Поезд остановился. Снова будто поршнем выдавило и затянуло народ. Никому не было ни до кого дела. Но тут, наконец, на падающего человека обратили внимание.
— Врача! — Откуда-то издалека доносились до Санина встревоженные голоса. В ушах гудело, как при погружении в воду. И сознание уже уплывало в неведомые края.
Врач, подошедший к заботливо уложенному на лавочку в вестибюле станции человеку, уже был не нужен. Его профессиональные обязанности заключались в том, чтобы констатировать смерть, которая наступила, как позже покажет вскрытие, от острой сердечной недостаточности.
Доктор физико-математических наук Владимир Павлович Санин всего лишь на два дня пережил руководителя проекта «Титан» Григория Белидзе.
Глеб вышел из машины. Наконец решившее порадовать москвичей своим присутствием солнце падало за дома, озаряя красными отблесками перламутровое небо. Алые отблески на стенах. На предметах. На людях.

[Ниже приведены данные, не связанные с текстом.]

import Literature.NumberTheory.CubicFields.CubicFieldDiscriminant307ClassNumber
import Literature.NumberTheory.NumberFields.CubicFieldDedekindKummer
import Literature.NumberTheory.NumberFields.IntegralBasisIndexTwo
import HarnessLib

/-!
# The cubic field of discriminant `−431`: `F = ℚ(θ)`, `θ³ − θ + 8 = 0`, `𝓞_F = ℤ ⊕ ℤθ ⊕ ℤδ`, `δ = (θ² + θ)/2`
# — a DEDEKIND-TYPE field (`2` splits completely, common index divisor `2`: NO power integral basis), `d_F = −431` (prime), signature `(1, 1)` — PROVED

Topic `Literature/NumberTheory/CubicFields`, namespace `Literature.NumberTheory.CubicFields.CubicDisc431`.  THEOREMS ONLY (no definition, no named
fact, no instance, no notation); every statement is PROVED.  Written by the prover seat `bsd-line-att-p4` g46 (cell `bsd-f1-sign2`) on the two-generator
template of `CubicFieldDiscriminant7683.lean` (att-p4 g44), adapted to INDEX EXACTLY TWO (`IntegralBasisIndexTwo`): the cubic `2`-torsion field `ℚ(β)` of the
split-stratum seed `[1, 1, 0, 8, −37]` (conductor `17671`; `θ = −73/82 − (27/656)u − (7/656)u²`, `u = 4β`) of route `AlignedTransportAtTwo` — a field in which
`2 = 𝔭_a 𝔭_b 𝔭_c` splits completely, so `2` divides the index of EVERY generator (Dedekind) and `𝓞_F` is presented as `ℤ ⊕ ℤθ ⊕ ℤδ` with `f(θ) = 0`,
`f = X³ − X + 8`, `Δ(f) = −1724 = 2²·(−431)`, `δ = (θ² + θ)/2` a root of `g = X³ − X² + 6X − 8`, `Δ(g) = 2²·(−431)`.

## Source

[LMFDB] The L-functions and Modular Forms Database, number field `3.1.431.1` (degree `3`, signature `[1, 1]`, discriminant `−431`, class number `1`).
D. A. Marcus, *Number Fields*, 2nd ed. (2018) [Marcus2018], Ch. 2 Ex. 27 (index / discriminant), Ch. 3 Thm. 27 (Dedekind–Kummer) and Ex. 21 (Dedekind's
common index divisor), Ch. 5 Thm. 37 and Cor. 2 (Minkowski).

## Carrier

`F` is ANY number field with `[F : ℚ] = 3` containing `α` with `aeval α (MonicCubic.poly 0 (−1) 8) = 0`; `θ := MonicCubic.thetaInt hα ∈ 𝓞 F` and
`δ := MonicCubic.thetaInt (delta_root hα) ∈ 𝓞 F` (the algebraic integer `(α² + α)/2`).

## What is formalised (all PROVED)

* §1 the polynomials: `disc_eq` (`Δ(f) = 2²·(−431)`), `squarefree_neg_431`, `no_root_3` / `irreducible_polyQ`; `delta_root`, `disc_delta_eq`, `irreducible_polyQ_delta`;
  `polyMod_eq`; `3` and `5` are inert (no root).
* §2 the order: `mem2` (`2·𝓞_F ⊆ ℤ[θ]`), `mem2_delta`, `not_dvd_exponent` (`p ≠ 2`), `den_delta` / `mul_table` (`θ² = −θ + 2δ`, `θδ = −4 + δ`, `δ² = −4 − 2θ + δ`),
  ★ `discr_eq` (**`d_F = −431`**, index exactly `2`), `nrComplexPlaces_eq_one`.
* The sequels `…431Primes.lean` (the three primes above `2` are `(2 + θ)`, `(−1 + δ)`, `(1 + θ + δ)`; `3`, `5` inert) and `…431ClassNumber.lean` (★ `h_F = 1`).

## References
* [LMFDB] The LMFDB Collaboration, The L-functions and Modular Forms Database, number field 3.1.431.1; elliptic curves of conductor 17671.
* [Marcus2018] D. A. Marcus, *Number Fields*, 2nd ed., Universitext, Springer 2018, Ch. 2 Ex. 27, Ch. 3 Thm. 27 and Ex. 21, Ch. 5 Thm. 37.
-/

noncomputable section

open Polynomial NumberField NumberField.InfinitePlace Ideal Module Real
open Literature.NumberTheory.NumberFields
open Literature.NumberTheory.NumberFields.MonicCubic

namespace Literature.NumberTheory.CubicFields.CubicDisc431

/-! ## §1 The polynomials `f = MonicCubic.poly 0 (-1) 8` (index `2`) and `g = MonicCubic.poly (-1) 6 (-8)` (index `2`) -/

/-- `Δ(f) = -1724 = 2²·(−431)`. [cite: LMFDB, number field 3.1.431.1 (discriminant −431)] [cite: Marcus2018, Ch. 2, Exercise 27] -/
theorem disc_eq : disc 0 (-1) 8 = 2 ^ 2 * (-431) := by
  norm_num [disc]

/-- `−431` is squarefree (`431 = 431 (prime)`). [cite: Marcus2018, Ch. 2, Exercise 27(e)] -/
theorem squarefree_neg_431 : Squarefree (-431 : ℤ) := by
  rw [← Int.squarefree_natAbs, show (-431 : ℤ).natAbs = 431 by norm_num]
  exact (by norm_num : Nat.Prime 431).squarefree

/-- `f` has no root modulo `3`. [cite: Marcus2018, Ch. 3, Thm. 27] -/
theorem no_root_3 :
    ∀ r : ZMod 3, r ^ 3 + ((0 : ℤ) : ZMod 3) * r ^ 2 + ((-1 : ℤ) : ZMod 3) * r + ((8 : ℤ) : ZMod 3) ≠ 0 := by
  decide

/-- **`f` is irreducible over `ℚ`** (no root modulo `3`). [cite: LMFDB, number field 3.1.431.1 (degree 3)] -/
theorem irreducible_polyQ : Irreducible (polyQ 0 (-1) 8) :=
  haveI : Fact (Nat.Prime 3) := ⟨by norm_num⟩
  irreducible_polyQ_of_no_root 3 no_root_3

/-- `f mod p` written out. [cite: Marcus2018, Ch. 3, Thm. 27] -/
theorem polyMod_eq (p : ℕ) : polyMod 0 (-1) 8 p = ((8) + (-1) * X + (0) * X ^ 2 + X ^ 3 : (ZMod p)[X]) := by
  simp [polyMod, poly]; ring

/-- `g mod p` written out. [cite: Marcus2018, Ch. 3, Thm. 27] -/
theorem polyModDelta_eq (p : ℕ) : polyMod (-1) 6 (-8) p = ((-8) + (6) * X + (-1) * X ^ 2 + X ^ 3 : (ZMod p)[X]) := by
  simp [polyMod, poly]; ring

/-- `Δ(g) = -1724 = 2²·(−431)`. [cite: Marcus2018, Ch. 2, Exercise 27] -/
theorem disc_delta_eq : disc (-1) 6 (-8) = 2 ^ 2 * (-431) := by
  norm_num [disc]

/-- `g` has no root modulo `3`. [cite: Marcus2018, Ch. 3, Thm. 27] -/
theorem no_root_3_delta :
    ∀ r : ZMod 3, r ^ 3 + ((-1 : ℤ) : ZMod 3) * r ^ 2 + ((6 : ℤ) : ZMod 3) * r + ((-8 : ℤ) : ZMod 3) ≠ 0 := by
  decide

/-- `g` is irreducible over `ℚ`. [cite: Marcus2018, Ch. 3, Thm. 27] -/
theorem irreducible_polyQ_delta : Irreducible (polyQ (-1) 6 (-8)) :=
  haveI : Fact (Nat.Prime 3) := ⟨by norm_num⟩
  irreducible_polyQ_of_no_root 3 no_root_3_delta

/-! ## §2 The field `F` and the order `𝓞_F = ℤ ⊕ ℤθ ⊕ ℤδ` -/

section NumberField

variable {F : Type*} [Field F] [NumberField F] {α : F}

omit [NumberField F] in
/-- The cubic relation `f(α) = 0` in `F`. [cite: LMFDB, number field 3.1.431.1 (defining polynomial)] -/
theorem cubic_eq (hα : aeval α (poly 0 (-1) 8) = 0) : α ^ 3 - 1 * α + 8 = 0 := by
  have h := hα
  simp only [poly, map_add, map_mul, map_pow, aeval_X, eq_intCast, map_intCast] at h
  push_cast at h
  linear_combination h

/-- **`δ = (α ^ 2 + α) / 2` is a root of `g`.** [cite: Marcus2018, Ch. 2, Exercise 27] -/
theorem delta_root (hα : aeval α (poly 0 (-1) 8) = 0) : aeval ((α ^ 2 + α) / 2) (poly (-1) 6 (-8)) = 0 := by
  simp only [poly, map_add, map_mul, map_pow, aeval_X, eq_intCast, map_intCast]
  push_cast
  linear_combination (((-1 : F)) + ((1 : F) / 4) * α + ((3 : F) / 8) * α ^ 2 + ((1 : F) / 8) * α ^ 3) * cubic_eq hα

/-- **`2 x ∈ ℤ[θ]` for every algebraic integer `x`** (`Δ(f) = 2²·(−431)`, `−431` squarefree, so `indexDet ∣ 2`). [cite: Marcus2018, Ch. 2, Exercise 27(c)] -/
theorem mem2 (h3 : finrank ℚ F = 3) (hα : aeval α (poly 0 (-1) 8) = 0) (x : 𝓞 F) :
    ((2 : ℕ) : F) * x ∈ Algebra.adjoin ℤ ({α} : Set F) := by
  have h := mul_mem_adjoin_of_discr_eq_sq_mul (pb irreducible_polyQ hα h3) (isIntegral_pb_gen irreducible_polyQ hα h3) 2 (-431)
    (by rw [discr_pb, disc_eq]) squarefree_neg_431 x
  rw [pb_gen] at h
  exact_mod_cast h

/-- **`2 x ∈ ℤ[δ]` for every algebraic integer `x`** (`Δ(g) = 2²·(−431)`). [cite: Marcus2018, Ch. 2, Exercise 27(c)] -/
theorem mem2_delta (h3 : finrank ℚ F = 3) (hα : aeval α (poly 0 (-1) 8) = 0) (x : 𝓞 F) :
    ((2 : ℕ) : F) * x ∈ Algebra.adjoin ℤ ({(α ^ 2 + α) / 2} : Set F) := by
  have h := mul_mem_adjoin_of_discr_eq_sq_mul (pb irreducible_polyQ_delta (delta_root hα) h3)
    (isIntegral_pb_gen irreducible_polyQ_delta (delta_root hα) h3) 2 (-431)
    (by rw [discr_pb, disc_delta_eq]) squarefree_neg_431 x
  rw [pb_gen] at h
  exact_mod_cast h

/-- `p ∤ exponent(θ)` for every prime `p ≠ 2` (Dedekind–Kummer for `f` away from `2`). [cite: Marcus2018, Ch. 3, Thm. 27] -/
theorem not_dvd_exponent (h3 : finrank ℚ F = 3) (hα : aeval α (poly 0 (-1) 8) = 0) {p : ℕ} (hp : p.Prime) (hp2 : p ≠ 2) :
    ¬ p ∣ RingOfIntegers.exponent (thetaInt hα) :=
  MonicCubic.not_dvd_exponent hα (mem2 h3 hα) fun h =>
    hp2 ((Nat.prime_dvd_prime_iff_eq hp (by norm_num : Nat.Prime 2)).mp h)

/-- `p ∤ exponent(δ)` for every prime `p ≠ 2` (Dedekind–Kummer for `g` at `2`). [cite: Marcus2018, Ch. 3, Thm. 27] -/
theorem not_dvd_exponent_delta (h3 : finrank ℚ F = 3) (hα : aeval α (poly 0 (-1) 8) = 0) {p : ℕ} (hp : p.Prime) (hp2 : p ≠ 2) :
    ¬ p ∣ RingOfIntegers.exponent (thetaInt (delta_root hα)) :=
  MonicCubic.not_dvd_exponent (delta_root hα) (mem2_delta h3 hα) fun h =>
    hp2 ((Nat.prime_dvd_prime_iff_eq hp Nat.prime_two).mp h)

/-- **`2δ = θ² + 1θ`** in `𝓞 F`. [cite: Marcus2018, Ch. 2, Exercise 27] -/
theorem den_delta (hα : aeval α (poly 0 (-1) 8) = 0) :
    2 * thetaInt (delta_root hα) = thetaInt hα ^ 2 + 1 * thetaInt hα := by
  rw [RingOfIntegers.ext_iff]
  simp only [map_mul, map_add, map_pow, map_ofNat, map_one, MonicCubic.thetaInt, RingOfIntegers.map_mk]
  ring

/-- **The multiplication table of `ℤ ⊕ ℤθ ⊕ ℤδ`**: `θ² = -θ + 2 * δ`, `θδ = -4 + δ`, `δ² = -4 - 2 * θ + δ` (with `θ`, `δ` for the two generators) — so
`ℤ[θ, δ] = ℤ ⊕ ℤθ ⊕ ℤδ` (`= 𝓞_F`, index `2` over `ℤ[θ]`, `2` over `ℤ[δ]`). [cite: Marcus2018, Ch. 2, Exercise 27] -/
theorem mul_table (hα : aeval α (poly 0 (-1) 8) = 0) :
    thetaInt hα ^ 2 = -thetaInt hα + 2 * thetaInt (delta_root hα) ∧
    thetaInt hα * thetaInt (delta_root hα) = -4 + thetaInt (delta_root hα) ∧
    thetaInt (delta_root hα) ^ 2 = -4 - 2 * thetaInt hα + thetaInt (delta_root hα) := by
  refine ⟨?_, ?_, ?_⟩
  · rw [RingOfIntegers.ext_iff]
    simp only [map_mul, map_add, map_neg, map_pow, map_ofNat, MonicCubic.thetaInt, RingOfIntegers.map_mk]
    linear_combination (0 : F) * cubic_eq hα
  · rw [RingOfIntegers.ext_iff]
    simp only [map_mul, map_add, map_neg, map_ofNat, MonicCubic.thetaInt, RingOfIntegers.map_mk]
    linear_combination (((1 : F) / 2)) * cubic_eq hα
  · rw [RingOfIntegers.ext_iff]
    simp only [map_mul, map_add, map_sub, map_neg, map_pow, map_ofNat, MonicCubic.thetaInt, RingOfIntegers.map_mk]
    linear_combination (((1 : F) / 2) + ((1 : F) / 4) * α) * cubic_eq hα

/-- ★ **`d_F = −431`.**  `Δ(f) = 2²·(−431)` with `−431` squarefree, and `δ` is HALF-integral on `1, θ, θ²` (`2δ = θ² + 1θ`), so the index of `ℤ[θ]` in `𝓞_F` is
EXACTLY `2` (`MonicCubic.discr_eq_of_disc_eq_four_mul`): `2` is a common index divisor (Dedekind), no generator has odd index. [cite: LMFDB, number field 3.1.431.1 (discriminant −431)]
[cite: Marcus2018, Ch. 2, Exercise 27(c)–(e)] -/
theorem discr_eq (h3 : finrank ℚ F = 3) (hα : aeval α (poly 0 (-1) 8) = 0) : discr F = -431 :=
  discr_eq_of_disc_eq_four_mul irreducible_polyQ hα h3 disc_eq squarefree_neg_431 (thetaInt (delta_root hα)) 0 1 1
    (by rw [coe_thetaInt]; push_cast; ring) (by norm_num)

/-- **`F` has exactly one complex place** (`r₂ = 1`): `d_F < 0` has sign `(−1)^{r₂}`, and `r₁ + 2r₂ = 3`. [cite: LMFDB, number field 3.1.431.1 (signature [1,1])] -/
theorem nrComplexPlaces_eq_one (h3 : finrank ℚ F = 3) (hα : aeval α (poly 0 (-1) 8) = 0) : nrComplexPlaces F = 1 := by
  have hsum := card_add_two_mul_card_eq_rank F
  rw [h3] at hsum
  have hsign := NumberField.sign_discr F
  rw [discr_eq h3 hα] at hsign
  have hle : nrComplexPlaces F ≤ 1 := by omega
  rcases Nat.le_one_iff_eq_zero_or_eq_one.mp hle with h0 | h1
  · rw [h0, pow_zero, show (-431 : ℤ).sign = -1 from rfl] at hsign
    norm_num at hsign
  · exact h1

end NumberField

end Literature.NumberTheory.CubicFields.CubicDisc431

end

Глеб вздрогнул — ему показалось, что на руках осталась кровь. Нет, бред! Нет крови. Дело сделано.
Как всегда по окончании активных мероприятий, Глеб ощущал опустошённость. Единственно, что могло вернуть вкус и цвета жизни — голос сына, объятия жены…
Он давно потерял счёт акциям. И иногда думал, что в нем живёт не один, а несколько человек. Точнее, несколько программ на все случаи жизни. Притом их пересечение вызывает конфликт программ с перегревом и глюками. Есть Глеб для общего употребления, любящий хорошо выпить и закусить, обладающий прекрасным тенором, шпарящий романсы под гитару под прицелами влюблённых в него в этот миг девичьих глаз, человек мягкий, податливый и бесконфликтный — по мелочам. Есть любящий отец и муж, тающий при виде четырехлетнего сына и любимой жены. Есть боевая машина невероятной эффективности, танк, который не остановишь и гранатомётом. А боевая машина не обращает внимания на кровь и писк из-под гусениц. К боевой машине неприменимы обычные моральные категории. Боевая машина сминает все на своём пути, оставляя за собой горящие обломки и истерзанные тела. Быть боевой машиной — это его крест, который он должен нести. Есть мистический, всепоглощающий азарт, когда ты идёшь по черепам врагов, размазываешь врагов по стенам и потолкам. Только потом, когда все кончено, отцепляешь от себя танковую броню и становишься другим, которому лучше не вспоминать о хрусте костей под гусеницами. И нельзя терзать себя шальными мыслями — зачем и почему надо делать все это?.. Надо! Потому что идёт война. И слабый, малодушный солдат на ней теряет не только свою жизнь. Он открывает путь врагу, который сожжёт твой дом, растопчет твоих близких, родных, людей, которых ты вызвался защищать. На небесах воину много спишется. А если и не спишется, то что такое чистилище на том свете по сравнению с земным адом?